If you're using the API directly, you'll need to wrap your recipe in an additional JSON structure to include a recipe and name property.
{
"recipe": {...},
"name": "example_tileset_name"
}
Publish a tileset
At this point, you have uploaded a source, created an empty tileset and provided a recipe to process the source for this tileset. Now you can start processing your tileset by publishing it.
curl -X POST "${ENDPOINT}/${TILESET_ID}/publish?access_token=${YOUR_SECRET_MAPBOX_ACCESS_TOKEN}"
tilesets publish $TILESET_ID
Get your tileset's job information
At this point, Raster MTS will begin to process your job with a job_id. You can retrieve your job's information by calling the API endpoint below with your job_id.
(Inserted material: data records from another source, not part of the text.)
import Mathlib
import Literature.Probability.LatticeModels.LoopO1
import Literature.Probability.LatticeModels.RandomCurrents
import Literature.Probability.LatticeModels.IsingThermodynamics
import Literature.Probability.LatticeModels.ThermodynamicLimit

/-!
# Crux StrandShadow (stmt-CriticalPhenomena-14626) — ideator 1, round 1: first lemmas (statements only)

Two crux-idea cards (`Ideas/loop-footprint-strand-mass.md`, `Ideas/odd-cluster-cut-exact-helper.md`).
Every `def … : Prop` below is a STATEMENT; nothing is proved here. Vocabulary: the tree's sourced
loop-O(1) objects (`tJoins`, `loopO1PartitionFunction`, LoopO1.lean), random currents
(`Current`, `currentSum`, RandomCurrents.lean), the critical correlators `criticalCorr 3 n`.
-/

namespace Summit.CriticalPhenomena.Ising3DConformalLimit.Cruxes.StrandShadow.Ideator1

open scoped BigOperators symmDiff Classical
open Finset Literature.Probability.LatticeModels

/-! ## Card 1 — loop footprint: the sourced loop measure's one-edge law and the strand-mass floor -/

/-- (L1, provable now, S) ONE-EDGE LAW of the sourced loop-O(1) measure: removing the edge `e = uv`
from a `T`-join of `S` containing it gives a `T`-join of `S ∆ {u,v}` in `G − e`, bijectively, so
`∑_{F ∈ 𝒯_G(S), e ∈ F} t^{|F|} = t · Z^{S ∆ {u,v}}_t(G − e)`; hence
`ℓ^S_{G,t}[e ∈ F] = t R_S /(1 + t R_S)` with `R_S = Z^{S∆uv}(G−e)/Z^S(G−e)`. -/
def LoopEdgeLaw : Prop :=
  ∀ (V : Type) [Fintype V] [DecidableEq V] (G : SimpleGraph V) [DecidableRel G.Adj] (t : ℝ)
    (S : Finset V) (u v : V), G.Adj u v →
    (∑ F ∈ (tJoins G Set.univ S).filter (fun F : Finset (Sym2 V) => s(u, v) ∈ F), t ^ F.card)
      = t * loopO1PartitionFunction (G.deleteEdges {s(u, v)}) t (S ∆ ({u} ∆ {v}))

/-- (L2, provable now, S) THE SOURCE-INDUCED EXCESS IS A THERMAL RESPONSE (pure loop combinatorics):
with `A_S(e) := ∑_{F ∈ 𝒯_G(S), e ∈ F} t^{|F|}` and `G' := G − e`, `e = uv`,
`Z^∅(G)·A_{xy}(e) − Z^{xy}(G)·A_∅(e) = t·(Z^∅(G') Z^{xy∆uv}(G') − Z^{xy}(G') Z^{uv}(G'))`,
whose right side is `t (Z^∅(G'))² ⟨σ_xσ_y ; σ_uσ_v⟩^{free}_{G', β}` (`t = tanh β`, HT expansion
`isingCorr_free_eq_hteSum_div`) and is `≥ 0` by GKS II. So
`ℓ^{xy}[e ∈ F] − ℓ^{∅}[e ∈ F] = t⟨σ_xσ_y;σ_uσ_v⟩_{G'} / ((1 + tR_{xy})(1 + tR_∅)⟨σ_xσ_y⟩_{G'}) ≥ 0`. -/
def ExcessIsThermalResponse : Prop :=
  ∀ (V : Type) [Fintype V] [DecidableEq V] (G : SimpleGraph V) [DecidableRel G.Adj] (t : ℝ)
    (x y u v : V), G.Adj u v →
    loopO1PartitionFunction G t ∅ *
        (∑ F ∈ (tJoins G Set.univ ({x} ∆ {y})).filter (fun F : Finset (Sym2 V) => s(u, v) ∈ F), t ^ F.card)
      - loopO1PartitionFunction G t ({x} ∆ {y}) *
        (∑ F ∈ (tJoins G Set.univ ∅).filter (fun F : Finset (Sym2 V) => s(u, v) ∈ F), t ^ F.card)
      = t * (loopO1PartitionFunction (G.deleteEdges {s(u, v)}) t ∅ *
              loopO1PartitionFunction (G.deleteEdges {s(u, v)}) t (({x} ∆ {y}) ∆ ({u} ∆ {v}))
            - loopO1PartitionFunction (G.deleteEdges {s(u, v)}) t ({x} ∆ {y}) *
              loopO1PartitionFunction (G.deleteEdges {s(u, v)}) t ({u} ∆ {v}))

/-- (L3, provable now, M) FOOTPRINT FLOOR: the source cluster `K_x(F)` of `F ~ ℓ^{xy}_G` carries the
whole excess edge mass. For every edge set `B`,
`E^{xy}|E(K_x(F)) ∩ B| ≥ ∑_{e ∈ B} (ℓ^{xy}[e ∈ F] − ℓ^{∅}[e ∈ F])`
(decompose `F = K ⊔ L`, `L ~ ℓ^∅` on `G − V(K)` given `K`; the loop density of `ℓ^∅_{G−V(K)}` is
edgewise `≤` that of `ℓ^∅_G` by L1 + Griffiths monotonicity in the domain). Cleared denominators: -/
def FootprintFloor : Prop :=
  ∀ (V : Type) [Fintype V] [DecidableEq V] (G : SimpleGraph V) [DecidableRel G.Adj] (t : ℝ),
    0 ≤ t → t < 1 → ∀ (x y : V) (B : Finset (Sym2 V)), x ≠ y →
    (∑ e ∈ B,
        (loopO1PartitionFunction G t ∅ *
            (∑ F ∈ (tJoins G Set.univ ({x} ∆ {y})).filter (fun F : Finset (Sym2 V) => e ∈ F), t ^ F.card)
          - loopO1PartitionFunction G t ({x} ∆ {y}) *
            (∑ F ∈ (tJoins G Set.univ ∅).filter (fun F : Finset (Sym2 V) => e ∈ F), t ^ F.card)))
      ≤ loopO1PartitionFunction G t ∅ *
          ∑ F ∈ tJoins G Set.univ ({x} ∆ {y}),
            t ^ F.card *
              ((B.filter (fun e : Sym2 V => e ∈ F ∧
                  ∀ w ∈ e, (SimpleGraph.fromEdgeSet (↑F : Set (Sym2 V))).Reachable x w)).card : ℝ)

/-- (L4, OPEN INPUT of card 1 — "local thermal floor", a `ν < 2/3` / `α > 0`-type statement, margin
`y_t − 3/2 = 0.087` on the numerics) the `β`-response of `log ⟨σ_{a₀}σ_{a₁}⟩_{β_c}` collected over the
bonds of the central box `[−l,l]³` of the tetrahedron `A_l` exceeds `l^{3/2+δ}`:
`∑_{e ⊂ [−l,l]³} ⟨σ_{a₀}σ_{a₁} ; ε_e⟩_{β_c} ≥ c · l^{3/2+δ} · ⟨σ_{a₀}σ_{a₁}⟩_{β_c}`.
With L2–L3 it gives the STRAND MASS floor `E_{ℓ^{a₀a₁}}|E(K) ∩ [−l,l]³| ≳ l^{3/2+δ}` (StrandMass of the
route's two-layer plan), the first-moment input of every second-moment attack on the crux. -/
def LocalThermalFloor : Prop :=
  let tetra : Fin 4 → Site 3 := ![![-1, -1, -1], ![1, 1, -1], ![1, -1, 1], ![-1, 1, 1]]
  ∃ c δ : ℝ, 0 < c ∧ 0 < δ ∧ ∀ l : ℕ, 1 ≤ l →
    c * (l : ℝ) ^ ((3 : ℝ) / 2 + δ) * criticalCorr 3 2 ![(l : ℤ) • tetra 0, (l : ℤ) • tetra 1]
      ≤ ∑ u ∈ box 3 l, ∑ i : Fin 3,
          (criticalCorr 3 4 ![(l : ℤ) • tetra 0, (l : ℤ) • tetra 1, u, u + Pi.single i 1]
            - criticalCorr 3 2 ![(l : ℤ) • tetra 0, (l : ℤ) • tetra 1] *
              criticalCorr 3 2 ![u, u + Pi.single i 1])

/-! ## Card 2 — condition on BOTH odd clusters: the helper medium is an exact nested sourceless
double current -/

/-- (L5, provable in print — Aizenman–Duminil-Copin–Sidoravicius 2015, Lemma 2.2, sourceless case;
M) NESTED SOURCELESS SWITCHING / PRODUCT FORMULA: for a subgraph `H ≤ G` on the same vertex set,
a sourceless current `n_H` on `H` and an independent sourceless current `n_G` on `G`, the
probability that `u` and `v` are connected INSIDE `H` by the traced edges of `n_H + n_G|_H` is
`⟨σ_uσ_v⟩^{free}_H · ⟨σ_uσ_v⟩^{free}_G` — in current sums:
`∑_{∂n_H = ∅, ∂n_G = ∅} w w 1[u ↔_H v] = Z^{uv}_H · Z^{uv}_G`. (The medium left after deleting the
two odd clusters `K, K'` of `F ~ ℓ^A` is exactly such a pair: `H = Λ − V(K ∪ K')`.) -/
def NestedSourcelessSwitching : Prop :=
  ∀ (V : Type) [Fintype V] [DecidableEq V] (G H : SimpleGraph V) [DecidableRel G.Adj]
    [DecidableRel H.Adj], H ≤ G → ∀ β : ℝ, 0 ≤ β → ∀ u v : V,
    (∑' p : Current H × Current G,
        (if p.1.sources = ∅ ∧ p.2.sources = ∅ then p.1.weight β * p.2.weight β else 0) *
          (if (SimpleGraph.fromEdgeSet (p.1.traced ∪ (p.2.traced ∩ H.edgeSet))).Reachable u v
            then (1 : ℝ) else 0))
      = currentSum H β ({u} ∆ {v}) * currentSum G β ({u} ∆ {v})

/-- (L6, provable now given L5, S) EXACT FIRST MOMENT OF HELPER BRIDGES between two deterministic
disjoint vertex sets `W, W'` (the odd clusters): with `H = G[V ∖ (W ∪ W')]` (vertices of `W ∪ W'`
isolated), the expected number of pairs `(u, v) ∈ ∂W × ∂W'` (`H`-vertices adjacent to `W`, resp.
`W'`) joined inside `H` by the helper medium is `∑_{u,v} ⟨σ_uσ_v⟩_H ⟨σ_uσ_v⟩_G`; stated as the
current-sum identity summed over the boundary pairs. -/
def HelperBridgeFirstMoment : Prop :=
  ∀ (V : Type) [Fintype V] [DecidableEq V] (G : SimpleGraph V) [DecidableRel G.Adj]
    (W W' : Finset V) (β : ℝ), 0 ≤ β → Disjoint W W' →
    let H : SimpleGraph V := G.induce ((↑(W ∪ W') : Set V)ᶜ) |>.spanningCoe
    let bdW : Finset V := univ.filter (fun u => u ∉ W ∪ W' ∧ ∃ w ∈ W, G.Adj u w)
    let bdW' : Finset V := univ.filter (fun v => v ∉ W ∪ W' ∧ ∃ w ∈ W', G.Adj v w)
    (∑' p : Current H × Current G,
        (if p.1.sources = ∅ ∧ p.2.sources = ∅ then p.1.weight β * p.2.weight β else 0) *
          ∑ u ∈ bdW, ∑ v ∈ bdW',
            (if (SimpleGraph.fromEdgeSet (p.1.traced ∪ (p.2.traced ∩ H.edgeSet))).Reachable u v
              then (1 : ℝ) else 0))
      = ∑ u ∈ bdW, ∑ v ∈ bdW', currentSum H β ({u} ∆ {v}) * currentSum G β ({u} ∆ {v})

end Summit.CriticalPhenomena.Ising3DConformalLimit.Cruxes.StrandShadow.Ideator1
$curl "\${ENDPOINT}/\${TILESET_ID}/jobs/{job_id}?access_token=\${MAPBOX_ACCESS_TOKEN}"
Add tileset to map
Using this tileset as a raster-array source you will add the source to our map as a raster-particle layer. This will render a particle animation on a map based on wind velocity and direction.
<!DOCTYPE html>
<html>
<head>
<meta charset="utf-8">
<title>Visualize wind data</title>
<meta name="viewport" content="initial-scale=1,maximum-scale=1,user-scalable=no">
<link href="https://api.mapbox.com/mapbox-gl-js/v3.5.1/mapbox-gl.css" rel="stylesheet">
<script src="https://api.mapbox.com/mapbox-gl-js/v3.5.1/mapbox-gl.js"></script>
<style>
body { margin: 0; padding: 0; }
#map { position: absolute; top: 0; bottom: 0; width: 100%; }
</style>
</head>
<body>
<div id="map"></div>
<script>
// TO MAKE THE MAP APPEAR YOU MUST
// ADD YOUR ACCESS TOKEN FROM
// https://account.mapbox.com
mapboxgl.accessToken = 'YOUR_MAPBOX_ACCESS_TOKEN';
const map = new mapboxgl.Map({
container: 'map',
maxZoom: 2,
minZoom: 2,
zoom: 2,
center: [-28, 47],
// Choose from Mapbox's core styles, or make your own style with Mapbox Studio
style: 'mapbox://styles/mapbox/dark-v11'
});
map.on('load', () => {
map.addSource('raster-array-source', {
'type': 'raster-array',
// Replace this URL with a 'mapbox://TILESET_ID'
'url': 'mapbox://mapbox.gfs-winds',
'tileSize': 512
});
map.addLayer({
'id': 'wind-layer',
'type': 'raster-particle',
'source': 'raster-array-source',
'source-layer': '10winds',
'paint': {
'raster-particle-speed-factor': 0.4,
'raster-particle-fade-opacity-factor': 0.9,
'raster-particle-reset-rate-factor': 0.4,
'raster-particle-count': 4000,
'raster-particle-max-speed': 40,
'raster-particle-color': [
'interpolate',
['linear'],
['raster-particle-speed'],
1.5,
'rgba(134,163,171,256)',
2.5,
'rgba(126,152,188,256)',
4.12,
'rgba(110,143,208,256)',
4.63,
'rgba(110,143,208,256)',
6.17,
'rgba(15,147,167,256)',
7.72,
'rgba(15,147,167,256)',
9.26,
'rgba(57,163,57,256)',
10.29,
'rgba(57,163,57,256)',
11.83,
'rgba(194,134,62,256)',
13.37,
'rgba(194,134,63,256)',
14.92,
'rgba(200,66,13,256)',
16.46,
'rgba(200,66,13,256)',
18.0,
'rgba(210,0,50,256)',
20.06,
'rgba(215,0,50,256)',
21.6,
'rgba(175,80,136,256)',
23.66,
'rgba(175,80,136,256)',
25.21,
'rgba(117,74,147,256)',
27.78,
'rgba(117,74,147,256)',
29.32,
'rgba(68,105,141,256)',
31.89,
'rgba(68,105,141,256)',
33.44,
'rgba(194,251,119,256)',
42.18,
'rgba(194,251,119,256)',
43.72,
'rgba(241,255,109,256)',
48.87,
'rgba(241,255,109,256)',
50.41,
'rgba(256,256,256,256)',
57.61,
'rgba(256,256,256,256)',
59.16,
'rgba(0,256,256,256)',
68.93,
'rgba(0,256,256,256)',
69.44,
'rgba(256,37,256,256)'
]
}
});
});
</script>
</body>
</html>
Troubleshooting
Here are solutions to some common integration problems:
Empty Tileset
- If you receive an empty tileset error when trying to publish, check that you updated the recipe with your credentials in the Create A Recipe step.